To suppress printing each iteration:
`verbose_eval=False`

#### How to use early stopping

`lgb.train(early_stopping_rounds = 10)`

or 

`params['early_stopping_rounds']=10`

will stop training if there is no improvement in validation score.

- It checks only **validation** sets

    there must be at least one validation set (with a reference) defined in valid_sets


- It checks **all** metrics
    
    you could enforce it to check only the first metric (for example ROC_AUC) by setting **first_metric_only** parameter.

## Distributed training

params['tree_learner'] = 
- serial
- feature parallel
- data parallel
- voting

params['device_type'] = 
- cpu
- gpu
- cuda



# Implementation (Sklearn)

There is a number of wrappers for scikit-learn. They make it possible to plug LGBM models into standard scikit-learn pipelines:
- LGBMClassifier()
- LGBMRegressor()
- LGBMRanker()

They differ only with default objective function.

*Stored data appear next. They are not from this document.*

include hU1' hε' hU'ε hε'reg hδ hδmax hUU' hMφ hφ hMφ' hφ' in
/-- **THE TWO-BACKGROUND `δ_Q`-LETTER IN THE SMALL-BOND BALL**: for unit-bounded `U′` with `‖U′(b) − 1‖ ≤ ε′`, `2(d+1)L·ε′ ≤ 1∕128` (its extended block
loops are then `2(d+1)Lε′`-regular, `B9Eq315QLipschitz.norm_Wcx_sub_one_le`) and `U` with `‖U(b) − U′(b)‖ ≤ δ ≤ 1∕(12288N)` (§1: `‖U(b)U′(b)⁻¹ − 1‖ ≤ δ`):
`‖Q(U)f − Q(U′)f‖ ≤ M_φ′·M_φ·√(c₁·|bonds of T^{(1)}|∕c₀)·75497472(d+1)N·δ·‖f‖` on the weighted carriers — the form the NE9 chain's small-bond ball
(`‖U(b) − 1‖ ≤ ε ≤ ε₃ ≤ ε_reg(d,L)`) discharges for both backgrounds. [cite: Balaban1985BackgroundPropagators, (3.78)–(3.79) p.406, Thm 3.11 p.416; Balaban1985Averaging, Proposition 7 p.43] -/
theorem norm_QtorusW_sub_QtorusW_le_of_bonds (f : BondL2K ℂ d (fineP L m) c₀ W) :
    ‖QtorusW L m hL φ U hα1 hU1 hreg (c₁ := c₁) f - QtorusW L m hL φ U' hα1' hU1' hreg' (c₁ := c₁) f‖
      ≤ Mφ' * Mφ * Real.sqrt (c₁ * Fintype.card (Bond d m) / c₀) *
          (75497472 * ((d : ℝ) + 1) * ((2 * (d * L) + L + L : ℕ) : ℝ) * δ) * ‖f‖ := by
  -- the base's extended block loops are `2(d+1)Lε′`-regular, read off its bonds
  have hU'p : ∀ (x : Site d) (κ : Fin d), ‖((perCfg (fineP L m) U' x κ : 𝔸ˣ) : 𝔸) - 1‖ ≤ ε' := fun x κ => hU'ε _
  have hregε : ∀ (y : TSite d m) (κ : Fin d) (r : Fin d → Fin L),
      ‖((Wcx L (perCfg (fineP L m) U') (cornerSite L y) κ (boxVec L r) : 𝔸ˣ) : 𝔸) - 1‖ ≤ 2 * (d + 1) * L * ε' :=
    fun y κ r => norm_Wcx_sub_one_le hU1' hU'p L (cornerSite L y) κ r hε'
  -- the closeness letter from the bondwise distance (`U′(b) ∈ U1` through the extension at an integer lift of `b`)
  have hU1b : ∀ b : Bond d (fineP L m), U' b ∈ U1 𝔸 := fun b => by
    have h := hU1' (fun i => ((b.1 i : ℕ) : ℤ)) b.2
    have e : perSite (fineP L m) (fun i => ((b.1 i : ℕ) : ℤ)) = b.1 := by
      funext i
      apply Fin.ext
      simp only [perSite]
      have hlt : ((b.1 i : ℕ) : ℤ) < (fineP L m i : ℤ) := by exact_mod_cast (b.1 i).isLt
      have h0 : (0 : ℤ) ≤ ((b.1 i : ℕ) : ℤ) := by positivity
      rw [Int.emod_eq_of_lt h0 hlt, Int.toNat_natCast]
    rw [perCfg_apply, e] at h
    exact h
  have hUδ : ∀ b : Bond d (fineP L m), ‖((U b : 𝔸ˣ) : 𝔸) * (((U' b)⁻¹ : 𝔸ˣ) : 𝔸) - 1‖ ≤ δ := fun b =>
    (norm_mul_inv_sub_one_le (hU1b b)).trans (hUU' b)
  -- §5 with the base's regularity letter `2(d+1)Lε′ ≤ 1∕128` (the value of `QtorusW … U′ …` does not depend on the letters it carries)
  have h := norm_QtorusW_sub_QtorusW_le L m hL U hα1 hU1 hreg U' (α' := 2 * (d + 1) * L * ε') (hε'reg.trans (by norm_num)) hU1' hregε
    hε'reg hδ hδmax hUδ φ (c₀ := c₀) (c₁ := c₁) hMφ hφ hMφ' hφ' f
  exact h

end SmallBonds

end Literature.MathematicalPhysics.QuantumFieldTheory.Balaban1983to89.B9Eq379QLipschitzGeneral

end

Ensemble algorithm is the same.

For example, they provide standard __n_estimators__ parameter instead of __num_rounds_count__.

boosting_type =
- lgbt
- dart
- goss
- random forest

importance_type = 
- split - number of times feature is used in splits
- gain - total gain achieved by splitting this feature

To train and apply model use fit() and predict() correspondingly.

You can still set most of the parameters using kwargs.